Activity:
Copy each line of the records that holds the string "hrep".
- - -
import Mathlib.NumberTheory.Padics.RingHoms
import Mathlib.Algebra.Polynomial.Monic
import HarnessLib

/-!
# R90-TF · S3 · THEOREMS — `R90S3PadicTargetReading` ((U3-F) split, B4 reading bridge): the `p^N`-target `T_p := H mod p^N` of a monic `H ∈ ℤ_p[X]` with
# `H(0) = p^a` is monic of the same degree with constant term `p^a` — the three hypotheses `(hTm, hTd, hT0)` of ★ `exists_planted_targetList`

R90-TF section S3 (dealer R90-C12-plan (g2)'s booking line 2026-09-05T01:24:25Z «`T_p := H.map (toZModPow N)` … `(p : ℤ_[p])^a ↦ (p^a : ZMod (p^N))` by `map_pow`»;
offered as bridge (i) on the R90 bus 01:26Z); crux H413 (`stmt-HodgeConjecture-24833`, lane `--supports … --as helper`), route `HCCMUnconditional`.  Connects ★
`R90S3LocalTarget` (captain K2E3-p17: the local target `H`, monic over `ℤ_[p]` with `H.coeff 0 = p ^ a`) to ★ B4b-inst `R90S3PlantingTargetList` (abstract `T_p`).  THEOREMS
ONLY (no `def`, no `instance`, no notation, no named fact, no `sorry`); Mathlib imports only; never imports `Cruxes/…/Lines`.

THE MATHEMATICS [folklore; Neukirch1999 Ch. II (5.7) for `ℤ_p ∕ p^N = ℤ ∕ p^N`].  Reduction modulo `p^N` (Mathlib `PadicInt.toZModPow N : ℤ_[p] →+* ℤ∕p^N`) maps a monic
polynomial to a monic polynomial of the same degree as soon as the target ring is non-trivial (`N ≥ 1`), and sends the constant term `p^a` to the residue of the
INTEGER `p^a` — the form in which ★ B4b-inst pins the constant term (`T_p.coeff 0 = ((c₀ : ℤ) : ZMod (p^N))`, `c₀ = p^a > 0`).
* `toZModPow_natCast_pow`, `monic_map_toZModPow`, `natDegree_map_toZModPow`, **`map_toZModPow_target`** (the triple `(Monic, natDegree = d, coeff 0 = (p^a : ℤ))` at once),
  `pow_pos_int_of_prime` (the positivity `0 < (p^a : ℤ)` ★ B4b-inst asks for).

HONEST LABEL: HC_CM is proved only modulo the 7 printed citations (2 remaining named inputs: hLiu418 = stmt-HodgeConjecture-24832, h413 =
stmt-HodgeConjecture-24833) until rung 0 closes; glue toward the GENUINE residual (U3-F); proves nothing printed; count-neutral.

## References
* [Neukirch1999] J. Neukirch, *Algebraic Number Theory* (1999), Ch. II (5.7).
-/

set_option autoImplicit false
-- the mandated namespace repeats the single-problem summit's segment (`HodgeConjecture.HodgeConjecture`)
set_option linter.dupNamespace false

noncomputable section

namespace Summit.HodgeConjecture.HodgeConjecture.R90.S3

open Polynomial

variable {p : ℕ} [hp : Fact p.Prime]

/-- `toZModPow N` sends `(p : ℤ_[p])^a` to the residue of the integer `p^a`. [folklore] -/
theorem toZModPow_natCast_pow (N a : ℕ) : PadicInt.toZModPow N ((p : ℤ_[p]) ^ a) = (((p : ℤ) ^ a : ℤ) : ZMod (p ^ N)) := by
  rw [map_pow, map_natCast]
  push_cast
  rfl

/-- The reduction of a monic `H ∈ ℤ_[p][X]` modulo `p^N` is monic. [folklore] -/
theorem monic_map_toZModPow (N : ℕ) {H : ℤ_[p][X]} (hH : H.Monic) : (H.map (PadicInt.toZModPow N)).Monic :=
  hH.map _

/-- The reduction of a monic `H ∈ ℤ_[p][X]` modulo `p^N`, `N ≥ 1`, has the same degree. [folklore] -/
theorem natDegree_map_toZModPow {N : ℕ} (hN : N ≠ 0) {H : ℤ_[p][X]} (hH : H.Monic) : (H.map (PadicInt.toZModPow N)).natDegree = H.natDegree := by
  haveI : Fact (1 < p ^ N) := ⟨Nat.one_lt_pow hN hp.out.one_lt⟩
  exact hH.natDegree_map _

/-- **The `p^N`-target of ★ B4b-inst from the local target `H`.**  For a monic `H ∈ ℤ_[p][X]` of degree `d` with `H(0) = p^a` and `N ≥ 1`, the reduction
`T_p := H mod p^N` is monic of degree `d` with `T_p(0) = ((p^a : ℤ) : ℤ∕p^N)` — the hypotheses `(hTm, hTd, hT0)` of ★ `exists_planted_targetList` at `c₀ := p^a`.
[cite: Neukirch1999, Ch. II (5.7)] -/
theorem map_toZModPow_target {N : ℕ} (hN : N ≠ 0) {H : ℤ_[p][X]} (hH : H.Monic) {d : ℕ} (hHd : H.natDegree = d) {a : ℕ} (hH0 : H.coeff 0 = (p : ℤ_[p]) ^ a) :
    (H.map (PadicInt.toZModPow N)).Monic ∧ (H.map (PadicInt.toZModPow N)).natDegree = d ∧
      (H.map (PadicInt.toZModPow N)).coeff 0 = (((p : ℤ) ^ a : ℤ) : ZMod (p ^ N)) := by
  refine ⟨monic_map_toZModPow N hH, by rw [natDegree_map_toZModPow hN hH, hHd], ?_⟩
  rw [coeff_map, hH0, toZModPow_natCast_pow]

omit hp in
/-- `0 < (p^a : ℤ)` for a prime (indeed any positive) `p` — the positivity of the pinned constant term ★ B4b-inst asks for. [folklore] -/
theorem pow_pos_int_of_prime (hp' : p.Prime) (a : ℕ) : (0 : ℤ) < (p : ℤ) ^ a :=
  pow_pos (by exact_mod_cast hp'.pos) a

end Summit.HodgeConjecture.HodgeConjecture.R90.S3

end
- - -
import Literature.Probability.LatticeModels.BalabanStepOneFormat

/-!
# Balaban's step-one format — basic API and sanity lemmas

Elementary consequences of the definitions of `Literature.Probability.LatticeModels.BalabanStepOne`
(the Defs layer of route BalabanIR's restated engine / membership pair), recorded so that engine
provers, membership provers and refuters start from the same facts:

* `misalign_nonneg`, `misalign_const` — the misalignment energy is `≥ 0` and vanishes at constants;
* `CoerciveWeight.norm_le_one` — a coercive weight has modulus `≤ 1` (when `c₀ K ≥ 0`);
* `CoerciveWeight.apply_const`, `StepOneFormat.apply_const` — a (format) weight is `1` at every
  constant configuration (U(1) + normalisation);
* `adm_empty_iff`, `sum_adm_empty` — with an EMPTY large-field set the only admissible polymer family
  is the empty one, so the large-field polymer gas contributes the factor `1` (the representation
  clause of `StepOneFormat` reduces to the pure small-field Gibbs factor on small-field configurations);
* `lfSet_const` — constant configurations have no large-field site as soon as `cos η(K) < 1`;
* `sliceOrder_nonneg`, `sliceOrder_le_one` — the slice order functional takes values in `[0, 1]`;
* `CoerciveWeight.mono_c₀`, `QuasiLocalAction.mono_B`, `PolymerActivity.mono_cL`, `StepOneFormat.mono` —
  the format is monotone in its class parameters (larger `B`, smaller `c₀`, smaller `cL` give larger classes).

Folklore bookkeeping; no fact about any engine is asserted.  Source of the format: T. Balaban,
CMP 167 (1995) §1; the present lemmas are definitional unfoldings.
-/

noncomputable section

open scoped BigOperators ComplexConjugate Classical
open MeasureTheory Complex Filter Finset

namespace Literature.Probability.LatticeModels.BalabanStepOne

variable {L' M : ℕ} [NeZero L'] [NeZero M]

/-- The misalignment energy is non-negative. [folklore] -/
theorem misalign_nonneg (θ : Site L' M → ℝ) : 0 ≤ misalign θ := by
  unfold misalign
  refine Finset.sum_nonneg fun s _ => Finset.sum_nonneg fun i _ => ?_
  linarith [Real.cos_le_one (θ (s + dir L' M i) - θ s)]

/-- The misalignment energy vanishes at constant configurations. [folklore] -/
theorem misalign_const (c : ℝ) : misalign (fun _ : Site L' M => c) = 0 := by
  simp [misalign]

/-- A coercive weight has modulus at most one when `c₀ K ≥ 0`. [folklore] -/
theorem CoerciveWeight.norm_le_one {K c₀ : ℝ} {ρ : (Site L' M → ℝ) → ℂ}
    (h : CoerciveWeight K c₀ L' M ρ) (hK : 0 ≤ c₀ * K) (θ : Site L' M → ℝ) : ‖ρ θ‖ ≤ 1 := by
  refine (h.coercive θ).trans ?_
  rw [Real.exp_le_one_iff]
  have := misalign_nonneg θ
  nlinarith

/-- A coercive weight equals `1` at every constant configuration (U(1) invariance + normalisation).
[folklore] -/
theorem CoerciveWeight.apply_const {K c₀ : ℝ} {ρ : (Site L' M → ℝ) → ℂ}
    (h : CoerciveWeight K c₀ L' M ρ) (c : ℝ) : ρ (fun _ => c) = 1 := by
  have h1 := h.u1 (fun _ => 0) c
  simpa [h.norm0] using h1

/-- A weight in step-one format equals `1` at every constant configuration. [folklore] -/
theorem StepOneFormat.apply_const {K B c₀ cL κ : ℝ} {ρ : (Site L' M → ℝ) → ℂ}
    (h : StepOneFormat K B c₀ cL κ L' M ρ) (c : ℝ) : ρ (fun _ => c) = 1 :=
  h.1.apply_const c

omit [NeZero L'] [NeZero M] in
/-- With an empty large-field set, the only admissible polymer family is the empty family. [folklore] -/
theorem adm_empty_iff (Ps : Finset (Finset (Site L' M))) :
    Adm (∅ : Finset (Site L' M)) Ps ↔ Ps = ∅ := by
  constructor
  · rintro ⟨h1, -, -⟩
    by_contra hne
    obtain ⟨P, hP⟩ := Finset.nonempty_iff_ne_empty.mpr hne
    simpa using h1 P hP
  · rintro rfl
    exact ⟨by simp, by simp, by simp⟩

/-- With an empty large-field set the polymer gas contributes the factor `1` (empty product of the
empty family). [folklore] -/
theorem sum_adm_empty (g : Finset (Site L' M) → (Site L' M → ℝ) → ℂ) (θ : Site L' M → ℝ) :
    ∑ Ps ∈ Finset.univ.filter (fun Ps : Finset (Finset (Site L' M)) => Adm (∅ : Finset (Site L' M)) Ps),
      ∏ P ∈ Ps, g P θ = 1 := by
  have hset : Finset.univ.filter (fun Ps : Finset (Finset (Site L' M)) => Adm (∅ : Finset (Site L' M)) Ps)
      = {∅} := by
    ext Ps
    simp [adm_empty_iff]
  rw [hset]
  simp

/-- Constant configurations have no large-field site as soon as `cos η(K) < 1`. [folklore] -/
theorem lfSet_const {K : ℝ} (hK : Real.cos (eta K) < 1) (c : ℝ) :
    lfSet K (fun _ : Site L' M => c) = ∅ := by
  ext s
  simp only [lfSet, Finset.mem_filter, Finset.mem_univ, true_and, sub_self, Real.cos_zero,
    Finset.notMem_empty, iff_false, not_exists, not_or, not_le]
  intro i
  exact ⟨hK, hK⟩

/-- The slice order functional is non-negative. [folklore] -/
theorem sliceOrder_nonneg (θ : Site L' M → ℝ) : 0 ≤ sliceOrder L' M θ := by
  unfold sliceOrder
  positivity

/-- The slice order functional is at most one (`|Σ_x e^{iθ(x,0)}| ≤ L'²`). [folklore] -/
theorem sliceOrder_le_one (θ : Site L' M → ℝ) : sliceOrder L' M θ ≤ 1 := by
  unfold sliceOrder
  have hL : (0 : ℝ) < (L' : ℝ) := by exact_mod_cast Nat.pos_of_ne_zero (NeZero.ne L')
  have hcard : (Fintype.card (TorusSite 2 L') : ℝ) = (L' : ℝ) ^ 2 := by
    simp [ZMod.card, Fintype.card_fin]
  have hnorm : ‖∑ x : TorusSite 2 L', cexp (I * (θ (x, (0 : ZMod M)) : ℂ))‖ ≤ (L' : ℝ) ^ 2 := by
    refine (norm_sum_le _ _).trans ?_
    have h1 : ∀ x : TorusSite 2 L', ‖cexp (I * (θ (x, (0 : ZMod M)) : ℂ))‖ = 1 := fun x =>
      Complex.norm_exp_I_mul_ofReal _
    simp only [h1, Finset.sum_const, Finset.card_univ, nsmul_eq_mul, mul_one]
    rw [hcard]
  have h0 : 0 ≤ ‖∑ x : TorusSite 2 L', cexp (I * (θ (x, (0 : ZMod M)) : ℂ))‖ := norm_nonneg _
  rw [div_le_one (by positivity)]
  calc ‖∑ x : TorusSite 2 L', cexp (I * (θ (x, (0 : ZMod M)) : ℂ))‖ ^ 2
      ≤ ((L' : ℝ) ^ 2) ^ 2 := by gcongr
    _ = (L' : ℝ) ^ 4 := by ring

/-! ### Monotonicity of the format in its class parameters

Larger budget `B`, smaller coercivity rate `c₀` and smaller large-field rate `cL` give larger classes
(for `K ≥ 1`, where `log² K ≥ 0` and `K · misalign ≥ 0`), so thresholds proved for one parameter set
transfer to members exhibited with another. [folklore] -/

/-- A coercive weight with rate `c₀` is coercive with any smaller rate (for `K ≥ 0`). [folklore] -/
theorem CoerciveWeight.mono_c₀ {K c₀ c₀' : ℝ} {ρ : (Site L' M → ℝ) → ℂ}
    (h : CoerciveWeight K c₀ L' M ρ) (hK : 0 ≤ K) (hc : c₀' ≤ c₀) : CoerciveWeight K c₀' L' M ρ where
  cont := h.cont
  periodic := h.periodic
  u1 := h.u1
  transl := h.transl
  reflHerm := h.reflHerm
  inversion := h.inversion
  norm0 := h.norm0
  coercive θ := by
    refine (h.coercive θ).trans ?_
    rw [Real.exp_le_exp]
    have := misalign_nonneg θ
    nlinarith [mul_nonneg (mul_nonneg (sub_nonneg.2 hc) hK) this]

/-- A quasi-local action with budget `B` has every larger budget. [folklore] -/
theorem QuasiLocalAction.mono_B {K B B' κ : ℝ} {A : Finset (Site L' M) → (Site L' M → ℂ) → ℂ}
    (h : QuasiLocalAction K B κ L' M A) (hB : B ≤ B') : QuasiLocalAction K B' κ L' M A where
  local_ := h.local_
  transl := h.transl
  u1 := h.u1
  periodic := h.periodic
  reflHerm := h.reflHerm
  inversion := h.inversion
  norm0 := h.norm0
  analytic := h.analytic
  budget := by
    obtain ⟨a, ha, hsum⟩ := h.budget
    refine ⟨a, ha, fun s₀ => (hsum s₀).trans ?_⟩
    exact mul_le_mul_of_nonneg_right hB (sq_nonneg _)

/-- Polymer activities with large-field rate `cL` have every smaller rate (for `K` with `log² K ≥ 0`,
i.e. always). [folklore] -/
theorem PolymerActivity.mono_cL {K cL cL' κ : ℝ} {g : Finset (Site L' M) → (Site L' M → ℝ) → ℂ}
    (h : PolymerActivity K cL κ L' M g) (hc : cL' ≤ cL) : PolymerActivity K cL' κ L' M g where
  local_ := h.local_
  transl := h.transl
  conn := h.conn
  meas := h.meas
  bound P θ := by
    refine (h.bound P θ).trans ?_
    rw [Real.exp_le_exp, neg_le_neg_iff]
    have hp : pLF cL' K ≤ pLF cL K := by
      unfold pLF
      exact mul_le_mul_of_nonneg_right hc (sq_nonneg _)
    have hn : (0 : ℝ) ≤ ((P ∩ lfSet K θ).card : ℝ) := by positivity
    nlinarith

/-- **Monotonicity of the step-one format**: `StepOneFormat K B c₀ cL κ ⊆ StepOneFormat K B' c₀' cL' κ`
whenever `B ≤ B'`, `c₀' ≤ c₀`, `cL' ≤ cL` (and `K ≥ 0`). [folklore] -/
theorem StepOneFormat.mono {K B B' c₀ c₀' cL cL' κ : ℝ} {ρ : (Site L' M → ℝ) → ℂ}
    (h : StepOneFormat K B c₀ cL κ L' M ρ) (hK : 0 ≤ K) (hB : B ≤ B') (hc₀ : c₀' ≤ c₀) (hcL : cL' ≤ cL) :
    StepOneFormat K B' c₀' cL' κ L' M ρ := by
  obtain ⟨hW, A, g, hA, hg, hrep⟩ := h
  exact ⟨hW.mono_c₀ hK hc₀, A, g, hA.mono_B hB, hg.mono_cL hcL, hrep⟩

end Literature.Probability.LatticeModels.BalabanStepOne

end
- - -
Response area:
  obtain ⟨hW, A, g, hA, hg, hrep⟩ := h
  exact ⟨hW.mono_c₀ hK hc₀, A, g, hA.mono_B hB, hg.mono_cL hcL, hrep⟩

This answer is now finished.